In graph theory, a bi-connected component (also known as a block or 2-connected component) is a maximal bi-connected subgraph. Any connected graph decomposes into a tree of bi-connected components called the block-cut tree of the graph. The blocks are attached to each other at shared vertices called cut vertices or articulation points. Specifically, a cut vertex is any vertex whose removal increases the number of connected components.

The classic sequential algorithm for computing bi-connected components in a connected undirected graph is due to John Hopcroft and Robert Tarjan (1973). It runs in linear time, and is based on depth-first search.

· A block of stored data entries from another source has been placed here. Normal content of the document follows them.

/-! ### `t_E|_{D_W} = h^* pr₂^* ω_k` -/

include hKc in
/-- **Over a contractible `W ⊆ K ⊆ U_i` (`K` closed) the Thom class IS the model class:
`t_E|_{D_W} = h^*(pr₂^* ω_k)`**, `ω_k = xᵏ`.  Indeed `y|_{D_W} = h^*(pr₂^* x)` (`resCls_lineEuler_eq` for
`E ⊕ ℂ`), so `yᵏ|_{D_W} = h^* pr₂^* xᵏ`, and every other term `q̂^* c_j(E) ⌣ y^{k-j}` (`j ≥ 1`) of `t_E`
restricts to `q_W^*(c_j(E)|_W) ⌣ … = 0` since `H^{2j}(W) = 0` (Milnor–Stasheff Thm. 10.4: over a
trivialising set the Thom class is pulled back from the fibre). [cite: MilnorStasheff1974, §10 Thm. 10.4] -/
theorem map_projOverIncl_complThomClass [ContractibleSpace ↥W] :
    singularCohomology.map ℤ ℤ (subsetIncl (E.compl.projMap ⁻¹' W)) (2 * E.rank) (E.complThomClass ℤ) =
      singularCohomology.map ℤ ℤ (E.complOverHomeomorph i hK hW : C(↥(E.compl.projMap ⁻¹' W), ↥W × ℙ ℂ (E.F × ℂ)))
        (2 * E.rank) (singularCohomology.map ℤ ℤ (ContinuousMap.snd : C(↥W × ℙ ℂ (E.F × ℂ), ℙ ℂ (E.F × ℂ))) (2 * E.rank)
          (omegaK E.F ℤ E.rank)) := by
  set u : C(↥(E.compl.projMap ⁻¹' W), E.compl.Proj) := subsetIncl (E.compl.projMap ⁻¹' W) with hu
  set qW : C(↥(E.compl.projMap ⁻¹' W), ↥W) :=
    ⟨fun q ↦ ⟨E.compl.projMap q.1, q.2⟩, (E.compl.projMap.continuous.comp continuous_subtype_val).subtype_mk _⟩ with hqW
  have hsq : E.compl.projMap.comp u = (subsetIncl W).comp qW := rfl
  -- `u^* y = h^* pr₂^* x`
  have hy : singularCohomology.map ℤ ℤ u 2 (E.yClass ℤ) =
      singularCohomology.map ℤ ℤ (E.complOverHomeomorph i hK hW : C(↥(E.compl.projMap ⁻¹' W), ↥W × ℙ ℂ (E.F × ℂ))) 2
        (singularCohomology.map ℤ ℤ (ContinuousMap.snd : C(↥W × ℙ ℂ (E.F × ℂ), ℙ ℂ (E.F × ℂ))) 2 (tautEuler (E.F × ℂ) ℤ 1)) :=
    resCls_lineEuler_eq (E := E.compl) (E.compl.k0 E.rank_compl_pos) ℤ i (E.subset_baseSet_compl_triv i hK) hKc hW
  -- the Chern class terms die on `W`
  have hc : (fun j : Fin E.rank ↦ singularCohomology.map ℤ ℤ (subsetIncl W) (2 * (E.rank - (j : ℕ))) (E.chernClassR ℤ (E.rank - (j : ℕ)))) =
      fun j ↦ 0 := by
    funext j
    exact eq_zero_of_contractible (by have := j.isLt; omega) _
  rw [complThomClass, map_add, map_cupPow, hy,
    map_lhSum ℤ qW E.compl.projMap u (subsetIncl W) hsq _ (E.yClass ℤ) rfl, hc]
  have h0 : lhSum ℤ qW (singularCohomology.map ℤ ℤ u 2 (E.yClass ℤ)) (K := 2 * E.rank) (fun j : Fin E.rank ↦ 2 * (E.rank - (j : ℕ)))
      (fun j ↦ by have := j.isLt; omega) (fun _ ↦ 0) = 0 := by
    have h2 := lhSum_add ℤ qW (singularCohomology.map ℤ ℤ u 2 (E.yClass ℤ)) (K := 2 * E.rank)
      (fun j : Fin E.rank ↦ 2 * (E.rank - (j : ℕ))) (fun j ↦ by have := j.isLt; omega) (fun _ ↦ 0) (fun _ ↦ 0)
    rw [show ((fun _ : Fin E.rank ↦ (0 : singularCohomology ℤ ℤ ↥W (2 * (E.rank - _)))) + fun _ ↦ 0) = fun _ ↦ 0 from
      funext fun _ ↦ add_zero _] at h2
    simpa using h2.symm
  rw [h0, add_zero, ← map_cupPow, ← map_cupPow]
  rfl

/-! ### The relative Thom class over `W` is the model class -/

/-- **The relative Thom class over `W`**: `t̃_E|_{(D_W, vector part)}`. [cite: MilnorStasheff1974, §10 Thm. 10.4] -/
def relComplThomClassOn (hE : 0 < E.rank) (W : Set B) :
    relSingularCohomology ℤ ℤ ↥(E.compl.projMap ⁻¹' W) (E.vectorPartOver W) (2 * E.rank) :=
  relSingularCohomology.map ℤ ℤ (subsetIncl (E.compl.projMap ⁻¹' W)) (E.mapsTo_subsetIncl_projMap_preimage W) (2 * E.rank)
    (E.relComplThomClass ℤ hE)

/-- `t̃_E|_W` lifts `t_E|_{D_W}`. [folklore] -/
theorem toAbsolute_relComplThomClassOn (hE : 0 < E.rank) (W : Set B) :
    relSingularCohomology.toAbsolute ℤ ℤ ↥(E.compl.projMap ⁻¹' W) (E.vectorPartOver W) (2 * E.rank) (E.relComplThomClassOn hE W) =
      singularCohomology.map ℤ ℤ (subsetIncl (E.compl.projMap ⁻¹' W)) (2 * E.rank) (E.complThomClass ℤ) := by
  rw [relComplThomClassOn, ← ModuleCat.comp_apply, relSingularCohomology.map_comp_toAbsolute, ModuleCat.comp_apply,
    toAbsolute_relComplThomClass]

/-- **The model relative Thom class over `W`**: `(pr₂ ∘ h)^* ω_k^rel`. [cite: MilnorStasheff1974, §10 Thm. 10.2] -/
def modelRelComplThomClassOn (hK' : finrank ℂ E.F = E.rank) (hE : 1 ≤ E.rank) :
    relSingularCohomology ℤ ℤ ↥(E.compl.projMap ⁻¹' W) (E.vectorPartOver W) (2 * E.rank) :=
  relSingularCohomology.map ℤ ℤ
    ((ContinuousMap.snd : C(↥W × ℙ ℂ (E.F × ℂ), ℙ ℂ (E.F × ℂ))).comp
      (E.complOverHomeomorph i hK hW : C(↥(E.compl.projMap ⁻¹' W), ↥W × ℙ ℂ (E.F × ℂ))))
    (E.mapsTo_snd_comp_complOverHomeomorph i hK hW) (2 * E.rank) (omegaRelK E.F hK' hE)
import Summits.ValiantsHypothesis.ValiantsHypothesis.Theorems.MatrixDescartes.Negative.HexadecadeSector

/-!
PLACEMENT NOTE. NEGATIVE knowledge in the Literature (τ) currency, homed under `Theorems/MatrixDescartes/Negative/`:
the filer is a planner seat (val-idea-13 g1) banking its kernel workfile `Cruxes/MatrixDescartes/Lines/hexadecade.lean`
(§ sector, § W-TOWER; texts verbatim, two files at the natural seam per director ruling g12-R159 (e)) after critic
val-idea-crit-4's by-name PASS (VERDICT #7); the crux `MatrixDescartes` (`stmt-ValiantsHypothesis-18050`) is NOT
touched; a prover may re-home these files verbatim to flat `LacunarySymmetroidMatrixDescartesHexadecade*.lean` names.
VP ≠ VNP is not moved; no summit statement is proved here.

# The hexadecadal sector lies INSIDE the `TauRealZeros` barrier (file 2 of 2): the W-tower

Extends `Literature.…TauRealZeros` / `not_separatedRealZeroTauBound` from metric to geometric (ratio-16) separation;
witness family W_k = Joukowski-conjugated doubling tower (val-idea-crit-4 certificate 2026-08-28, typed and
kernel-checked by val-idea-13 g1); folklore mechanism (Chebyshev/Dickson doubling), new only in the separation
bookkeeping.

`namespace WTower`: `H_0 = Y − 4Z`, `H_{j+1} = H_j(Y² + λ_j² Z², λ_j Y Z)`, `λ_j = 16^{2^j} = 2^{2^{j+2}}`, `W_k = H_k(X, 1)`:
* `tau_wPoly_le : τ(W_k) ≤ k² + 12k + 5` (one substitution per level, the tree's `constantFreeComplexity_aeval_le`);
* `wPoly_monic` : monic of `natDegree 2^k`; `eval_map_wPoly_grid` : `W_k(16^i) = A − 4B` along the integer pair
  descent `natPair`; `WTowerSigns k` (strict grid alternation), `wTowerSigns_eight` (exact 257-point certificate,
  `decide +kernel`), `isHexadecadal_wPoly`, `card_roots_wPoly`;
* **`not_hexRealZeroTauBound_one : ¬ HexRealZeroTauBound 1`** (`W_8`: 256 real roots > τ + 2 ≤ 167), `_zero`;
* `exists_level`, `not_hexRealZeroTauBound_of_wTowerSigns : (∀ k ≥ 1, WTowerSigns k) → ∀ c, ¬ HexRealZeroTauBound c`.
  The all-`k` grid-sign theorem `wTowerSigns_all` (hence `∀ c, ¬ HexRealZeroTauBound c`) is kernel-checked sorry-free
  in the crux workfile (v10, § Joukowski itinerary; accepted as the PB3 appendix) and is not part of this cut.

[folklore] Chebyshev/Dickson doubling conjugated by the Joukowski map `w ↦ w + 1/w`, re-dilated per level.
-/

set_option linter.dupNamespace false
set_option maxHeartbeats 800000

noncomputable section

namespace Summit.ValiantsHypothesis.ValiantsHypothesis.Theorems.LacunarySymmetroidMatrixDescartes.Hexadecade

open scoped BigOperators Polynomial
open Polynomial
open Literature.Computability.AlgebraicComplexity

namespace WTower

/-- Level-`j+1` substitution of the tower: `(Y, Z) ↦ (Y² + λ_j² Z², λ_j Y Z)` with
`λ_j = 16^(2^j) = 2^(2^(j+2))` (so `λ_j² = 2^(2^(j+3))`). -/
noncomputable def sig (j : ℕ) : Fin 2 → MvPolynomial (Fin 2) ℤ :=
  ![MvPolynomial.X 0 ^ 2 + MvPolynomial.C ((2:ℤ) ^ 2 ^ (j + 3)) * MvPolynomial.X 1 ^ 2,
    MvPolynomial.C ((2:ℤ) ^ 2 ^ (j + 2)) * MvPolynomial.X 0 * MvPolynomial.X 1]

/-- The homogeneous tower `H_0 = Y − 4Z`, `H_{j+1} = H_j ∘ σ_j` (composition = ONE use of the
circuit for `H_j`: this is where the `τ = O(k²)` (with sharing `O(k)`) comes from). -/
noncomputable def wH : ℕ → MvPolynomial (Fin 2) ℤ
  | 0 => MvPolynomial.X 0 - MvPolynomial.C ((2:ℤ) ^ 2 ^ 1) * MvPolynomial.X 1
  | j + 1 => MvPolynomial.aeval (sig j) (wH j)

/-- `τ(σ_j,0) ≤ j + 8`. -/
theorem tau_sig_zero (j : ℕ) : constantFreeComplexity (sig j 0) ≤ j + 8 := by
  simp only [sig, Matrix.cons_val_zero]
  calc constantFreeComplexity (MvPolynomial.X 0 ^ 2
          + MvPolynomial.C ((2:ℤ) ^ 2 ^ (j + 3)) * MvPolynomial.X 1 ^ 2 : MvPolynomial (Fin 2) ℤ)
      ≤ constantFreeComplexity (MvPolynomial.X (0 : Fin 2) ^ 2 : MvPolynomial (Fin 2) ℤ)
        + constantFreeComplexity (MvPolynomial.C ((2:ℤ) ^ 2 ^ (j + 3)) * MvPolynomial.X 1 ^ 2 :
            MvPolynomial (Fin 2) ℤ) + 1 := constantFreeComplexity_add_le _ _
    _ ≤ (0 + 1) + ((j + 3 + 1) + (0 + 1) + 1) + 1 := by
        gcongr
        · exact (constantFreeComplexity_sq_le _).trans (by simp)
        · exact (constantFreeComplexity_mul_le _ _).trans (by
            gcongr
            · exact constantFreeComplexity_C_two_pow_two_pow_le _
            · exact (constantFreeComplexity_sq_le _).trans (by simp))
    _ = j + 8 := by ring
import Summits.QuantumFields.YangMills.Theorems.FluctuationComparisonRegPrIntLS2BetaWhitneyHatLift
import Summits.QuantumFields.YangMills.Theorems.FluctuationComparisonRegPrIntLS2BetaCentralLineTreeComb
import Summits.QuantumFields.YangMills.Theorems.FluctuationComparisonRegPrIntLS2BetaSmallBondGaugeToronObstruction
import HarnessLib

/-!
# S2β · c₃ — THE CENTRAL FACE BOND's DISCREPANCY IS THE RELATIVE (0.4) CORRECTION FACTOR UP TO ONE COMMUTATOR:
# `dist1 ε(b₀(c)) ≤ dist1 (κ_W·κ_{W₁}⁻¹) + 2·dist1 κ_{W₁}·(((L+1)∕2)·dist1 R(b₀(c)))` for the two `AxStage` stage towers (group algebra + the lattice instantiation)

Cell `ym3-torus` (YM ladder rung R3 = continuum `SU(2)` Yang–Mills on the three-torus at fixed lattice data — a RUNG: NOT d = 4, NOT infinite volume,
NOT a mass gap, NOT Clay).  Width seat «width 20» `ym3-torus-px20` (gen 24), FREE px helper on crux `stmt-QuantumFields-20520`
(`…Theses.UnitScaleTilt.FluctuationComparisonRegPrIntL`), LINE g18-1 S2β, the (ST) sup chain; c₃ ASSEMBLER per ARCHITECT RULINGS px17 g22 19:24:49Z (i)
«`c₃(t+1) := (1+κ⁻¹)·Σ_B max_{face-crossing ℓ′ ∈ READ′_{t+1}(B)} |log ε(ℓ′)|²`, `ε := R⁻¹η`; inputs (O3-LOC)+(O3b) ✓p831296∕✓p831574 for `ε(b₀(c))` (first order = `Idx`-mean of
covariant CLOSED-loop sums ⇒ c₁'s curl currency; remainder ⇒ FEEDBACK), Q11 ladders off-centre» and 19:37:59Z (1) (one-profile).  After ✓p832421 (the row engine) and
✓p832977 (the tower row with the letter-free discrepancy energy `D′`), THIS FILE discharges the CENTRAL-bond part of the face discrepancy BY NAME: at `b₀(c)` the
discrepancy `ε` of the two stage towers is the RELATIVE (0.4) CORRECTION FACTOR `κ_W·κ_{W₁}⁻¹` (lit `BlockAveraging.corr`) up to ONE COMMUTATOR price
`2·dist1 κ_{W₁}·((k+1)·dist1 R)` (absolute correction factor × relative lift — feedback currency).  Mechanism ([Balaban1987RG1] (0.4): `Ū(c) = κ·U([emb c₋, emb c₊])`):
under `AxStage` (T4) the comb bonds of the central line carry the hat lift, which is the `L`-th geodesic root `a = expPoint(L⁻¹·logVec X(c))` on the WHOLE line
(px12 g26's ✓`lift_line`, weight `1` on `c`), and (T5) says the average of the stage field IS the next stage field; so `X(c) = κ·(a^k·u·a^k)` with `u` the face chord and
`X(c) = a^{2k+1}` (`k = (L−1)∕2`) — solved: `u = (a^k)⁻¹κ⁻¹a^{k+1}`, hence `R⁻¹η = a₁·(Ad_{a^{−(k+1)}}κ⁻¹·Ad_{a₁^{−(k+1)}}κ₁)·a₁⁻¹` for the pair.
`--kind proof --supports stmt-QuantumFields-20520 --as helper`, count-neutral, DEFINITION-FREE (0 `def`, 0 `instance`, 0 `notation`, 0 `sorry`, default heartbeats); §1–§2 ANY
`GaugeGroup` (+ the commutator letter `hcomm : dist1 [g,h] ≤ 2·dist1 g·dist1 h`, inhabited on `SU(2)` by the tree's `dist1_comm_le`-type facts, as in px21's ✓p831943 ∕ px12's (d));
§3 `SU(2)`, generic `P : Params`, levels `j`∕`j+1`, standing range, ANY `LoopAverage ℰ` (the tower's averaging = `blockAvg ℰ`).

WHAT IS PROVED (sorry-free).
* §1 `dist1_pow_mul_inv_pow_le : dist1 (aⁿ·(a₁ⁿ)⁻¹) ≤ n·dist1 (a·a₁⁻¹)`.
* §2 `faceChord_eq_of_avg : κ·(a^k·u·a^k) = a^{k+(k+1)} → u = (a^k)⁻¹·κ⁻¹·a^{k+1}`; ★★`centralDisc_eq_conj` (the exact conjugate form of `(a·a₁⁻¹)⁻¹·(u·u₁⁻¹)`);
  ★★★`dist1_centralDisc_le (hcomm) : dist1 ((a·a₁⁻¹)⁻¹·(u·u₁⁻¹)) ≤ dist1 (κ·κ₁⁻¹) + 2·dist1 κ₁·((k+1)·dist1 (a·a₁⁻¹))`.
* §3 `rowProd_eq_pow_of_eq`, `centralLine_treeComb` (the central-line bonds `t ≠ k` are tree-comb: ✓p831574 `blockOf_shiftN_emb_of_le∕_of_ge`, `rel_emb_…`),
  ★★`avg_identity_central` (ONE tower: `hwt`, `hlift`, (T4) `hT4`, (T5) `hT5 : (blockAvg ℰ).avg (g_j • Ū^jU) = g_{j+1} • Ū^{j+1}U` ⟹ `corr ℰ W c·(a^k·W (b₀ c)·a^k) = a^{k+(k+1)}`,
  via ✓`stageField_treeComb_eq_lift`, ✓`lift_line`, lit ✓`axialAvg_eq_rowProd` ∕ ✓`rowProd_eq_split` ∕ ✓`b0_eq_shiftN_emb`, ✓`expPoint_smul_pow` + lit ✓`expPoint_logVec`),
  ★★★`dist1_centralDisc_le_stage` — BOTH towers + `hcomm`:
  `dist1 ((lift_j X (b₀ c)·(lift_j X₁ (b₀ c))⁻¹)⁻¹·(W (b₀ c)·(W₁ (b₀ c))⁻¹)) ≤ dist1 (corr ℰ W c·(corr ℰ W₁ c)⁻¹) + 2·dist1 (corr ℰ W₁ c)·(((L−1)∕2 + 1)·dist1 (lift_j X (b₀ c)·(lift_j X₁ (b₀ c))⁻¹))`
  (`W = g_j • Ū^jU`, `X = g_{j+1} • Ū^{j+1}U`, `W₁, X₁` for `(g₀, U₁)`, all spelled out; the `AxStage` clause texts `hwt`∕`hlift`∕`hT4`∕`hT5` as in ✓`axStage_exists`).

CONSUMERS.  px5 g23 ⧗Q11g `…LiftLadderPerBlockRow`'s `hface` at the CENTRAL bond: arc edition via lit-side ✓`norm_logVec_le_pi_div_two_mul_dist1` (`‖logVec (su2Quat ε)‖ ≤ (π∕2)·dist1 ε`);
off-centre face bonds = central + px5's transverse ladders (Q11 lineage); the relative correction factor `κ_W·κ_{W₁}⁻¹` is (O3-LOC)'s object — ✓p831296 §3 linearises
`Ū·Ū₀* − 1` into the `Idx`-mean `covLinAvgR0` of covariant sums over CLOSED loop words (px13∕px16's curl currency; px20's ✓`sum_idx_run_face` re-indexes the face part).

INHABITATION (★★OWNER RULING №100): LAW-FREE — group algebra over the `AxStage` witness clauses ((T4), (T5) are conjuncts of ✓`axStage_exists`); `hcomm` is the standard `SU(2)` letter.

HONEST SCOPE.  Group algebra and lattice bookkeeping over landed letters by name; nothing of Bałaban's renormalisation-group analysis is asserted or proved ([Balaban1987RG1] (0.4)
p.253 — the averaging with its correction factor; [Balaban1985Averaging] (19)–(20) p.21, (9) p.19; [Balaban1985RegularSpaces] (1.19) p.79, (1.29) p.81); the bound on the relative
correction factor itself, the arc profile, (TOP-LAD′), the budgets (SCT′), (ST″)∕(ST′)∕(ST), LOC″∕LOC are HYPOTHESES ∕ other files; GAP♯∘ (`stub_uniformFibreGapOrbit`, registry
3732b7df UNTOUCHED), the five registered stubs (0∕5), S2β, 20520, 19936, 19200, `YM3TorusSU2` are NOT proved; no registered stub is closed; rung R3 — NOT d = 4, NOT infinite
volume, NOT a mass gap, NOT Clay; the Yang–Mills mass gap is NOT proved.
-/

set_option autoImplicit false

namespace Summit.QuantumFields.YangMills.Theorems.FluctuationComparisonRegPrIntLS2BetaCentralFaceDiscrepancy

open Literature.MathematicalPhysics.QuantumFieldTheory.Balaban1983to89

variable {G : Type*} [GaugeGroup G]

/-! ## §1 Powers: `dist1 (aⁿ·(a₁ⁿ)⁻¹) ≤ n·dist1 (a·a₁⁻¹)` -/

/-- **RELATIVE POWERS**: `dist1 (a^n·(a₁^n)⁻¹) ≤ n·dist1 (a·a₁⁻¹)` (telescoping `a^{n+1}(a₁^{n+1})⁻¹ = (a^n (a a₁⁻¹) a^{-n})·(a^n (a₁^n)⁻¹)`, conjugation
invariance and subadditivity of `dist1`). [cite: Balaban1985Averaging, (19)-(20) p.21] -/
theorem dist1_pow_mul_inv_pow_le (a a₁ : G) : ∀ n : ℕ, dist1 (a ^ n * (a₁ ^ n)⁻¹) ≤ (n : ℝ) * dist1 (a * a₁⁻¹)
  | 0 => by simp [GaugeGroup.dist1_one]
  | n + 1 => by
    have key : a ^ (n + 1) * (a₁ ^ (n + 1))⁻¹ = (a ^ n * (a * a₁⁻¹) * (a ^ n)⁻¹) * (a ^ n * (a₁ ^ n)⁻¹) := by
      rw [pow_succ, pow_succ]; group
    rw [key]
    have h1 := GaugeGroup.dist1_mul_le (a ^ n * (a * a₁⁻¹) * (a ^ n)⁻¹) (a ^ n * (a₁ ^ n)⁻¹)
    rw [GaugeGroup.dist1_conj] at h1
    have h2 := dist1_pow_mul_inv_pow_le a a₁ n
    push_cast
    linarith

/-! ## §2 The central bond: solving the averaging identity for the face chord, and the discrepancy -/

/-- **THE FACE CHORD SOLVED FROM THE AVERAGING IDENTITY**: if the coarse chord `a^{2k+1}` (`a` the lift's `L`-th root, `L = 2k+1`) equals the correction factor `κ` times the
central-line product `a^k·u·a^k` (comb bonds carry the lift `a`, the face bond carries `u`), then `u = (a^k)⁻¹·κ⁻¹·a^{k+1}`.
[cite: Balaban1987RG1, (0.4) p.253; Balaban1985RegularSpaces, (1.19) p.79] -/
theorem faceChord_eq_of_avg (a κ u : G) (k : ℕ) (hu : κ * (a ^ k * u * a ^ k) = a ^ (k + (k + 1))) :
    u = (a ^ k)⁻¹ * κ⁻¹ * a ^ (k + 1) := by
  have h1 : u = (a ^ k)⁻¹ * (κ⁻¹ * (κ * (a ^ k * u * a ^ k))) * (a ^ k)⁻¹ := by group
  rw [hu, pow_add] at h1
  rw [h1]
  group
import Summits.BirchSwinnertonDyer.BirchSwinnertonDyer.Theorems.KolyvaginDepthDoorMSymbolCert655a1K
import Summits.BirchSwinnertonDyer.BirchSwinnertonDyer.Theorems.KolyvaginDepthDoorMSymbolCert794a1K
import HarnessLib

/-!
# Route `KolyvaginDepthDoor`, crux `KolyvaginDepthSupplyKN` (stmt-BirchSwinnertonDyer-22820) —
# DEPTH TABLE v30, DATA of `655a1`: piece 47/64 of the Kurihara sum at `(7, 156773)`

Helper file of the lead prover of line `levelone` (kdd-p1 g35; `--supports stmt-BirchSwinnertonDyer-22820 --as helper`);
MACHINE-WRITTEN DATA + `decide` (generator `work/py/genq_lean.py`, kit 1′ `…MSymbolCertCosetsC`). Kernel evaluation of `∑_{137316 ≤ k < 140537} gE655 k` (130851 continued-fraction steps, three `decide` sub-chunks). It closes nothing and BSD is NOT proved by it.

References: [CremonaAlgorithms1997] §2.2–2.5, §2.8, Table 1 (655a1); [PopaZagier2017] §4 (13); [Kim2022StructureSelmer] §1.4.3;
[MazurTateTeitelbaum1986Invent] §I.8.
-/

set_option linter.dupNamespace false
-- the packed numerals are long literals
set_option linter.style.longLine false

noncomputable section

open scoped MatrixGroups ModularForm
open CongruenceSubgroup
open Literature.NumberTheory.EllipticCurves Literature.NumberTheory.EllipticCurves.ModularForms
open Literature.NumberTheory.Automorphic.PopaZagier (coeff12 coeff12M coeff coeffN)
open Summit.BirchSwinnertonDyer.BirchSwinnertonDyer.Rank2Observatory
open Summit.BirchSwinnertonDyer.BirchSwinnertonDyer.Rank1Residual (IntModel.frobeniusTrace_eq IntModel.minimalDiscriminantInt_eq)
open Summit.BirchSwinnertonDyer.BirchSwinnertonDyer.Theorems.KolyvaginDepthDoor.MSymbolCert.Cert389a1
  (H3 H3fin support_subset_H3fin H3fin_det H3mat_nodup H3_det H3_coeff eval_map eval_append)
open Summit.BirchSwinnertonDyer.BirchSwinnertonDyer.Theorems.KolyvaginDepthDoor.MSymbolCert.Level156773
open Summit.BirchSwinnertonDyer.BirchSwinnertonDyer.Theorems.KolyvaginDepthDoor.MSymbolCert.Cert794a1 (list_range'_map_sum_split)

namespace Summit.BirchSwinnertonDyer.BirchSwinnertonDyer.Theorems.KolyvaginDepthDoor.MSymbolCert.Cert655a1

set_option maxHeartbeats 4000000 in
/-- **Piece 47 of the Kurihara sum of `655a1` at `(7, 156773)`**: `∑_{137316 ≤ k < 140537} gE655 k = 6` in `ZMod 7` (decide). [cite: Kim2022StructureSelmer, §1.4.3] -/
theorem kSumPiece47 : ((List.range' 137316 3221).map gE655).sum = ((6 : ℕ) : ZMod 7) := by
  have h0 : ((List.range' 137316 1067).map gE655).sum = ((3 : ℕ) : ZMod 7) := by decide +kernel
  have h1 : ((List.range' (137316 + 1067) 970).map gE655).sum = ((1 : ℕ) : ZMod 7) := by decide +kernel
  have h2 : ((List.range' (137316 + (1067 + 970)) 1184).map gE655).sum = ((2 : ℕ) : ZMod 7) := by decide +kernel
  have e := list_range'_map_sum_split gE655 137316 (1067 + 970) 1184 _ _ (list_range'_map_sum_split gE655 137316 1067 970 _ _ h0 h1) h2
  refine (show ((List.range' 137316 3221).map gE655).sum = ((List.range' 137316 (1067 + 970 + 1184)).map gE655).sum from rfl).trans
    (e.trans ?_)
  decide

end Summit.BirchSwinnertonDyer.BirchSwinnertonDyer.Theorems.KolyvaginDepthDoor.MSymbolCert.Cert655a1

end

The idea is to run a depth-first search while maintaining the following information:

The depth of each vertex in the depth-first-search tree (once it gets visited), and for each vertex v, the lowest depth of neighbors of all descendants of v (including v itself) in the depth-first-search tree, called the low-point. The depth is standard to maintain during a depth-first search. The low-point of v can be computed after visiting all descendants of v (i.e., just before v gets popped off the depth-first-search stack) as the minimum of the depth of v, the depth of all neighbors of v (other than the parent of v in the depth-first-search tree) and the low-point of all children of v in the depth-first-search tree. The key fact is that a non-root vertex v is a cut vertex (or articulation point) separating two bi-connected components if and only if there is a child y of v such that low-point(y) ≥ depth(v). This property can be tested once the depth-first search returned from every child of v (i.e., just before v gets popped off the depth-first-search stack), and if true, v separates the graph into different bi-connected components. This can be represented by computing one bi-connected component out of every such y (a component which contains y will contain the subtree of y, plus v), and then erasing the subtree of y from the tree. The root vertex must be handled separately: it is a cut vertex if and only if it has at least two children. Thus, it suffices to simply build one component out of each child subtree of the root (including the root).

Pseudo code:

	GetArticulationPoints(i, d)
		visited[i] = true
		depth[i] = d
		low[i] = d
		childCount = 0
		isArticulation = false
		for each ni in adj[i]
    		if not visited[ni]
        		parent[ni] = i
        		GetArticulationPoints(ni, d + 1)
        		childCount = childCount + 1
       			if low[ni] >= depth[i]
           		 	isArticulation = true
        		low[i] = Min(low[i], low[ni])
    		else if ni <> parent[i]
        		low[i] = Min(low[i], depth[ni])
		if (parent[i] <> null and isArticulation) or (parent[i] == null and childCount > 1)
    			Output i as articulation point